SELECT * FROM sales USING SAMPLE 1% (bernoulli, 35);

Output:

+---------+------------+-------------+----------+--------------+-------------+--------+----------+------------+--------+
| sale_id | product_id | customer_id | store_id | product_name | category | price | quantity | sale_date | region |
+---------+------------+-------------+----------+--------------+-------------+--------+----------+------------+--------+
| 65 | 16 | 66 | 6 | Product-16 | Electronics | 35.40 | 4 | 2022-03-07 | South |
| 94 | 45 | 95 | 15 | Product-45 | Food | 734.46 | 6 | 2022-04-05 | East |
| 254 | 5 | 255 | 15 | Product-5 | Food | 63.19 | 7 | 2022-09-12 | East |
| 367 | 18 | 368 | 8 | Product-18 | Home | 65.99 | 8 | 2022-01-03 | West |
| 519 | 20 | 20 | 20 | Product-20 | Food | 871.93 | 7 | 2022-06-04 | West |
| 1023 | 24 | 24 | 4 | Product-24 | Books | 725.42 | 2 | 2022-10-21 | West |
| 1029 | 30 | 30 | 10 | Product-30 | Food | 365.08 | 2 | 2022-10-27 | South |
...

This query returned too many rows to paste them all here, but you get the picture.

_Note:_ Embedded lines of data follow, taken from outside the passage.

import Literature.LinearAlgebra.CMSurfacePairCocharacterDichotomy
import Mathlib.GroupTheory.Perm.Cycle.Type
import Mathlib.LinearAlgebra.FiniteDimensional.Lemmas
import Mathlib.Data.Int.Order.Units
import HarnessLib

/-!
# The cocharacter splitting behind Moonen–Zarhin 1999, (5.10) with `d_min = 2`: a `ℤ`-spanned subspace of `A₁ × A₂`
# (`A₁ ≅ ℂ³` the Lie algebra of the norm-one torus of a SEXTIC CM field read on its six eigenlines, `A₂ ≅ ℂ²` that of a
# QUARTIC one on its four) projecting onto both factors, with a TRANSITIVE Galois symmetry on the six lines and a 4-CYCLE on
# the four, is ALL of `A₁ × A₂`

Layer `Literature/LinearAlgebra`, namespace `Literature.LinearAlgebra.CMThreefoldSurface`; lane `lit-hodgefound` (Track 2
foundations library), prover seat `lit-hodgefound-p17` (generation 55, self-proposed row g55-#10).  PURE LINEAR ALGEBRA on
`ℂ^{ι₁ ⊕ ι₂}` — no Hodge theory, no tori; THEOREMS ONLY (no definition, no instance, no notation, no named fact; D-0026 net debt
0).  The consumer (`Literature/Geometry/Kaehler/ComplexTorusSimpleCMThreefoldTimesCMSurfaceHodgeGroup`, g55-#12) instantiates it
on `L = {z | P diag(z) P⁻¹ ∈ Lie Hg(T × S)(ℂ)}` for a simple complex abelian THREEFOLD `T` and a simple complex abelian SURFACE
`S`, both with complex multiplication, read in common eigenframes `P = P₁ ⊕ P₂` of `End⁰(T) ⊗ ℂ`, `End⁰(S) ⊗ ℂ` — the companion
of the tree's `CMSurfacePairCocharacterDichotomy` (g53-#1, two surfaces).

## Source, verbatim, and what is abstracted

B. Moonen, Yu. G. Zarhin, *Hodge classes on abelian varieties of low dimension*, Math. Ann. **315** (1999) 711–733, held
`paper:arxiv-math_9901113`, §5 (5.10) (materialised text p0010 L18–L45): «First suppose that `d_min = 2`. Then `X ∼ Y₁ × Y₂`
where `Y₁` is a simple abelian surface and `Y₂` is a simple abelian threefold. Note that `Y₁` is of CM-type with
`Hg(Y₁) = U_{F₁}` […] If `Y₂` is of CM-type then `F₂ = End⁰(Y₂)` is a sextic CM-field. By Lemma (3.6) and Lemma (3.7), we can
have `Hg(X) ≠ Hg(Y₁) × Hg(Y₂)` only if `F₂` contains an imaginary quadratic field `k` such that `U_{F₁}` is isogenous to
`SU_{F₂/k}`. Suppose this is the case. Write `Ω₁` for the normal closure of `F₁` over `ℚ`. Either `Ω₁ = F₁` and
`Gal(Ω₁/ℚ) = ℤ/4ℤ` (as `F₁` does not contain an imaginary quadratic field), or `Ω₁` has degree 8 over `ℚ`. […] The Galois group
`Gal(k·Ω₂/ℚ)` is either `(ℤ/2ℤ) × 𝔖₃` or `(ℤ/2ℤ) × (ℤ/3ℤ)`. […] The assumption that `U_{F₁}` is isogenous to `SU_{F₂/k}` thus
implies that `Ω₁ ⊆ k·Ω₂`. Looking at Galois groups we obtain a contradiction. Hence again `Hg(X) = Hg(Y₁) × Hg(Y₂)`.»

Here, as in g53-#1, the torus-theoretic content is isolated as linear algebra on cocharacters.  Block 1 (`ι₁`, `#ι₁ = 6`)
carries the six eigenlines of `End⁰(T) ⊗ ℂ` paired by the fixed-point-free involution `π₁`, block 2 (`ι₂`, `#ι₂ = 4`) the four
eigenlines of `End⁰(S) ⊗ ℂ` paired by `π₂`; `Aᵢ = {πᵢ-antisymmetric vectors} = Lie U_{Fᵢ}(ℂ)`; `L = Lie Hg(T × S)(ℂ) ⊆ A₁ × A₂`
projects onto both factors, is spanned by INTEGER vectors (`Lie = X_* ⊗ ℂ`), and is carried to itself by the eigenline
permutations of every `σ ∈ Aut(ℂ)` — among which: a 4-CYCLE on block 2 (the quartic CM field of a SIMPLE CM surface contains no
imaginary quadratic field, Moonen–Zarhin (4.1), the tree's g53-#2), and a family TRANSITIVE on block 1 (`F₂` is a field, so
`Aut(ℂ)` is transitive on its complex embeddings).

DEVIATION FROM THE PRINT (recorded).  Moonen–Zarhin compare the Galois groups of the normal closures `Ω₁` and `k·Ω₂`.  Here the
hypothetical isogeny `U_{F₁} ∼ SU_{F₂/k}` is excluded by a PARITY count on the eigenlines instead: if `L` projected
isomorphically onto `A₁` (the alternative left by the tree's kernel dichotomy `CMSurfacePair.forall_eq_zero_or_forall_elim_mem`),
the kernel of `L ↠ A₂` would be a line `ℂ·v` with `v` rational of FULL support (transitivity), the square `h²` of the block-1
component `h` of the 4-cycle symmetry would act on `A₁/ℂv ≅ A₂` as `-1`, forcing `e_j - e_{π₁ j} + e_{h⁻²j} - e_{π₁ h⁻² j} ∈ ℂ·v`,
hence `= 0` (support `≤ 4 < 6`), i.e. `h² = π₁` — but `π₁`, a product of three disjoint transpositions, is an ODD permutation and
`h²` is even.  (This is the `[F₂ : ℚ] = 6` versus «order 4 or 8» of the printed Galois-group comparison.)

## What is proved (all hypotheses explicit; `z (inl j)`, `z (inr m)` are the two blocks of `z : ι₁ ⊕ ι₂ → ℂ`)

* §0 `sign_eq_neg_one_of_forall_ne` (a fixed-point-free involution of a 6-set is odd; private corollary: it is not a
  square), `finrank_antisymm_le_three` (`dim A₁ ≤ 3` from a sign vector exchanging antisymmetric and symmetric vectors).
* §1 **`false_of_forall_eq_zero`** — THE PARITY STEP: under the hypotheses above, `L` cannot project injectively to block 1.
* §2 **`forall_mem`** — THE SPLITTING: `L = A₁ × A₂`.

## References

* [MoonenZarhin1999LowDim] B. Moonen, Yu. G. Zarhin, Math. Ann. 315 (1999), §5 (5.10), §3 Lemma (3.6)–(3.7), §4 (4.1).
* [Borel1991] A. Borel, *Linear Algebraic Groups*, 2nd ed., AG §14.2 (Galois descent of subspaces), §8.11 (`k`-tori).
* [Springer1998] T. A. Springer, *Linear Algebraic Groups*, 2nd ed., 3.2.10 (4), 4.4.13 (`Lie T = k ⊗ X_*(T)`), 13.1.1.
-/

noncomputable section
/-- **`Γ(chart h, 𝒪_X)` is generated by the affine coordinates `x_l/x_h`** (for `ι` a closed
immersion: it is a quotient of `(k[x]_{(x_h)})₀ = k[x_l/x_h]`). [folklore] -/
theorem adjoin_coordSec_eq_top [IsClosedImmersion ι] (h : Fin (N + 1)) :
    Algebra.adjoin k (Set.range (coordSec ι h)) = ⊤ := by
  refine top_le_iff.mp fun s _ => ?_
  obtain ⟨z, rfl⟩ := evalAway_surjective ι (X_mem h) one_pos s
  obtain ⟨p, rfl⟩ : ∃ p, ProjectiveSpace.toChart k h p = z :=
    ⟨ProjectiveSpace.ofChart k h z, ProjectiveSpace.toChart_ofChart h z⟩
  have hcomp : (evalAwayₐ ι h).comp (ProjectiveSpace.toChart k h) =
      MvPolynomial.aeval fun j => coordSec ι h (h.succAbove j) := by
    refine MvPolynomial.algHom_ext fun j => ?_
    simp only [AlgHom.coe_comp, Function.comp_apply, MvPolynomial.aeval_X, ProjectiveSpace.toChart,
      evalAwayₐ_apply, chartGen_eq]
    rfl
  have : evalAway ι (MvPolynomial.X h) (ProjectiveSpace.toChart k h p) =
      MvPolynomial.aeval (fun j => coordSec ι h (h.succAbove j)) p := by
    rw [← evalAwayₐ_apply, ← AlgHom.comp_apply, hcomp]
  rw [this]
  have hmem : MvPolynomial.aeval (fun j => coordSec ι h (h.succAbove j)) p ∈
      Algebra.adjoin k (Set.range fun j => coordSec ι h (h.succAbove j)) := by
    rw [← MvPolynomial.aeval_range]; exact ⟨p, rfl⟩
  have hsub : (Set.range fun j => coordSec ι h (h.succAbove j)) ⊆ Set.range (coordSec ι h) :=
    Set.range_subset_iff.mpr fun j => Set.mem_range_self (f := coordSec ι h) (h.succAbove j)
  exact Algebra.adjoin_mono hsub hmem

/-- **`Γ(chart h, 𝒪_X)` is of finite type over `k`** (for `ι` a closed immersion). [folklore] -/
theorem finiteType_chart [IsClosedImmersion ι] (h : Fin (N + 1)) :
    Algebra.FiniteType k Γ(X, chart ι h) :=
  Algebra.FiniteType.of_surjective ((evalAwayₐ ι h).comp (ProjectiveSpace.toChart k h))
    (fun s => by
      obtain ⟨z, rfl⟩ := evalAway_surjective ι (X_mem h) one_pos s
      exact ⟨ProjectiveSpace.ofChart k h z, by simp [ProjectiveSpace.toChart_ofChart]⟩)

/-- **The section of a linear form is the linear combination of the coordinates**:
`(Σ a_l x_l)/x_h = Σ a_l · (x_l/x_h)`. [folklore] -/
theorem linSec_eq_sum (h : Fin (N + 1)) (a : Fin (N + 1) → k) :
    linSec ι h a = ∑ l, a l • coordSec ι h l := by
  have hA : Away.isLocalizationElem (X_mem h) (linForm_mem a) =
      ∑ l, algebraMap k (Away (grading k N) (MvPolynomial.X h)) (a l) *
        Away.isLocalizationElem (X_mem h) (X_mem (k := k) l) := by
    apply HomogeneousLocalization.val_injective
    conv_rhs => rw [← HomogeneousLocalization.algebraMap_apply, map_sum]
    simp only [map_mul, HomogeneousLocalization.algebraMap_apply, ProjBaseChange.val_algebraMap,
      Away.val_mk, pow_one]
    have hc : ∀ c : k, algebraMap k (Localization.Away (MvPolynomial.X h :
        MvPolynomial (Fin (N + 1)) k)) c = Localization.mk (MvPolynomial.C c) 1 := fun c => by
      rw [IsScalarTower.algebraMap_apply k (MvPolynomial (Fin (N + 1)) k) (Localization _),
        MvPolynomial.algebraMap_eq, Localization.mk_one_eq_algebraMap]
    simp only [hc, Localization.mk_mul, one_mul, linForm, Localization.mk_sum]
  simp only [linSec, coordSec, hA, map_sum, map_mul]
  rfl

If I run the query again, it produces the same result set:

+---------+------------+-------------+----------+--------------+-------------+--------+----------+------------+--------+
| sale_id | product_id | customer_id | store_id | product_name | category | price | quantity | sale_date | region |
+---------+------------+-------------+----------+--------------+-------------+--------+----------+------------+--------+
| 65 | 16 | 66 | 6 | Product-16 | Electronics | 35.40 | 4 | 2022-03-07 | South |
| 94 | 45 | 95 | 15 | Product-45 | Food | 734.46 | 6 | 2022-04-05 | East |
| 254 | 5 | 255 | 15 | Product-5 | Food | 63.19 | 7 | 2022-09-12 | East |
| 367 | 18 | 368 | 8 | Product-18 | Home | 65.99 | 8 | 2022-01-03 | West |
| 519 | 20 | 20 | 20 | Product-20 | Food | 871.93 | 7 | 2022-06-04 | West |
| 1023 | 24 | 24 | 4 | Product-24 | Books | 725.42 | 2 | 2022-10-21 | West |
| 1029 | 30 | 30 | 10 | Product-30 | Food | 365.08 | 2 | 2022-10-27 | South |
| 1195 | 46 | 196 | 16 | Product-46 | Electronics | 129.45 | 3 | 2022-04-11 | West |
| 1215 | 16 | 216 | 16 | Product-16 | Electronics | 581.68 | 2 | 2022-05-01 | West |
...

When to Use Reproducible Sampling

Reproducible sampling can be particularly useful for:

  • Debugging complex queries
  • Sharing results with colleagues
  • Ensuring consistent benchmarks
  • Creating stable test datasets

Multi-Threading

The DuckDB documentation warns the following about using seeds with multi-threading:

Specifying the seed only guarantees that the sample is the same if multi-threading is not enabled (i.e., SET threads = 1). In the case of multiple threads running over a sample, samples are not necessarily consistent even with a fixed seed.

So that’s something to bear in mind.